From:Adrian Morgan (aka Flesh-eating Dragon) <dragon@...>
Date:Monday, August 30, 2004, 15:25
Chris Bates wrote:

> If your school was anything like mine, they probably didn't cover even > English grammar properly, let alone that of whatever Foreign language > you were taught. I live in England, and the school system here doesn't > even teach English grammar properly...
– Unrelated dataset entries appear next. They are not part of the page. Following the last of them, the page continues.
import Literature.Topology.FourManifolds.AndrewsCurtisCertificate

/-!
# Bowman–McCaul 2006: the printed Andrews–Curtis trivialisation of a length-14 Gordon presentation

R. S. Bowman and S. B. McCaul, *Fast searching for Andrews–Curtis trivializations*, Experiment. Math. 15 (2006)
193–197, print on p. 196 an explicit trivialisation of `⟨a, b ∣ a b a⁻² b⁻¹, a b³ a⁻¹ b⁻⁴⟩` — a member of the
Gordon family `⟨a, b ∣ a = [aᵐ, bⁿ], b = [aᵖ, bᑫ]⟩` of total relator length 14 (they report that all ten
length-14 members are AC-trivialisable; this one needed disk-based breadth-first search and "20 moves").
This file REPRODUCES that published trivialisation as a kernel-replayed certificate.  The 17 printed lines are
displayed in the paper's cyclic-permutation canonical form; where a printed step multiplies by a conjugate of the
displayed relator (e.g. step 3 uses `b r₀ b⁻¹`) the conjugation is made explicit, so the move list below has
56 elementary moves (`rᵢ ↦ rᵢ⁻¹`, `rᵢ ↦ rᵢ rⱼ`, `rᵢ ↦ xₖ^{±1} rᵢ xₖ^{∓1}`) with total relator length never above 19,
and ends at the literal trivial presentation.  The words are the paper's (`a = x₀`, `b = x₁`); the same move
list is accepted by two independent Python replayers of the SP4 standardness census before the kernel.

## Sources
* R. S. Bowman, S. B. McCaul, *Fast searching for Andrews–Curtis trivializations*, Experiment. Math. 15 (2006)
  193–197, doi:10.1080/10586458.2006.10128962, p. 196. [BowmanMcCaul2006]
* C. McA. Gordon's presentations, via R. Brown, *Coproducts of crossed P-modules …*, Topology 23 (1984) 337–345. [Brown1984]
-/

namespace Literature.Topology.FourManifolds

namespace ACRecords

/-- Bowman–McCaul 2006 p. 196: the Gordon-family presentation `⟨a, b ∣ a b a⁻² b⁻¹, a b³ a⁻¹ b⁻⁴⟩` as words
(`a = x₀`, `b = x₁`), relators as printed. [cite: BowmanMcCaul2006, p. 196] -/
def bowmanMcCaul2006p196_start : ACCert.WPres 2 := ![[(0, true), (1, true), (0, false), (0, false), (1, false)], [(0, true), (1, true), (1, true), (1, true), (0, false), (1, false), (1, false), (1, false), (1, false)]]

/-- The printed trivialisation (17 displayed steps, "20 moves") expanded to 56 elementary moves; the expansion makes the
conjugations hidden by the paper's cyclic canonical form explicit.  Max total relator length along the path: 19. [cite: BowmanMcCaul2006, p. 196] -/
def bowmanMcCaul2006p196_moves : List (ACCert.Step 2) :=
  [.inv 0, .conj 0 1, .conjInv 0 1, .conj 0 1, .mul 1 0, .conjInv 0 1, .mul 1 0, .conjInv 1 0,
    .conjInv 1 1, .conj 1 0, .mul 1 0, .conjInv 1 0, .conjInv 1 1, .conj 1 0, .mul 1 0,
    .conjInv 1 0, .conjInv 1 1, .conj 1 0, .conj 1 1, .conj 1 1, .mul 1 0, .conjInv 1 0, .mul 1 0,
    .conjInv 1 0, .mul 1 0, .conjInv 1 0, .conjInv 1 1, .conjInv 1 0, .conj 1 1, .mul 0 1,
    .conjInv 0 1, .inv 0, .conjInv 1 1, .conj 1 0, .mul 1 0, .inv 1, .mul 0 1, .mul 0 1, .conj 0 0,
    .mul 0 1, .conj 0 0, .mul 0 1, .conj 0 0, .mul 0 1, .conj 0 0, .mul 0 1, .conj 0 0, .mul 0 1,
    .conj 0 0, .mul 0 1, .mul 0 1, .inv 0, .mul 1 0, .inv 1, .mul 0 1, .inv 0]

/-- BOWMAN–McCAUL 2006, p. 196 (reproduced): `⟨a, b ∣ a b a⁻² b⁻¹, a b³ a⁻¹ b⁻⁴⟩` is Andrews–Curtis trivial; kernel replay of the
published move sequence. [cite: BowmanMcCaul2006, p. 196] -/
theorem bowmanMcCaul2006p196_acTrivial :
    IsAndrewsCurtisEquivalent (ACCert.toPres bowmanMcCaul2006p196_start) (BalancedPresentation.trivial 2) :=
  ACCert.certify (P := bowmanMcCaul2006p196_start) rfl bowmanMcCaul2006p196_moves (by decide +kernel)

end ACRecords

end Literature.Topology.FourManifolds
Last week, I read the Monster Raving Loony thread, and was intrigued enough to search the archives to find out the meaning of the term, which I thought was cool enough that I posted to alt.fan.pratchett about it, using the following example sentences: 1. BOB detonated the BOMB. 2. The BOMB exploded. 3. BOB escaped. The thread soon became one about general grammar, especially after a Swedish girl in the group (whose English is flawless, btw) raised the issue of all the various aspects of textbook grammar that she didn't understand. I did my best to help with her questions, although most of the time I didn't know the relevant textbook jargon myself, but was able to Google until I'd read enough to figure them out, more or less, and have a stab at explaining them (reading phenomenonally bad descriptions of textbook grammar on the web was an unavoidable part of this process). I hope I didn't do too badly. Anyway, during the course of the thread I URL'd the radio transcript of Geoffrey Pullum's talk on the nature of prepositions on Australia's Radio National in 1998 <http://abc.net.au/rn/arts/ling/stories/lf981212.htm> because I remember the talk (I was listening to the radio at the time of the original transmission) and thought it ideal to illustrate a few points about the nature of textbook grammar versus actual linguistics. Some time later, I read Tim May's post to the Sapir-WhorFreakiness thread last week in which he URL'd a the Language Log post written by none other than Geoffrey Pullum, which woke up my brain! As a result of that, I found Geoffrey's home page <http://people.ucsc.edu/~pullum/>, and the upshot of all this is that I've put "The Cambridge Grammar of the English Language" on my book wishlist, along with "Describing Morphosyntax". The twisted trails of linguistic discovery. Adrian. P.S. I know another Chris Bates, who is a geologist.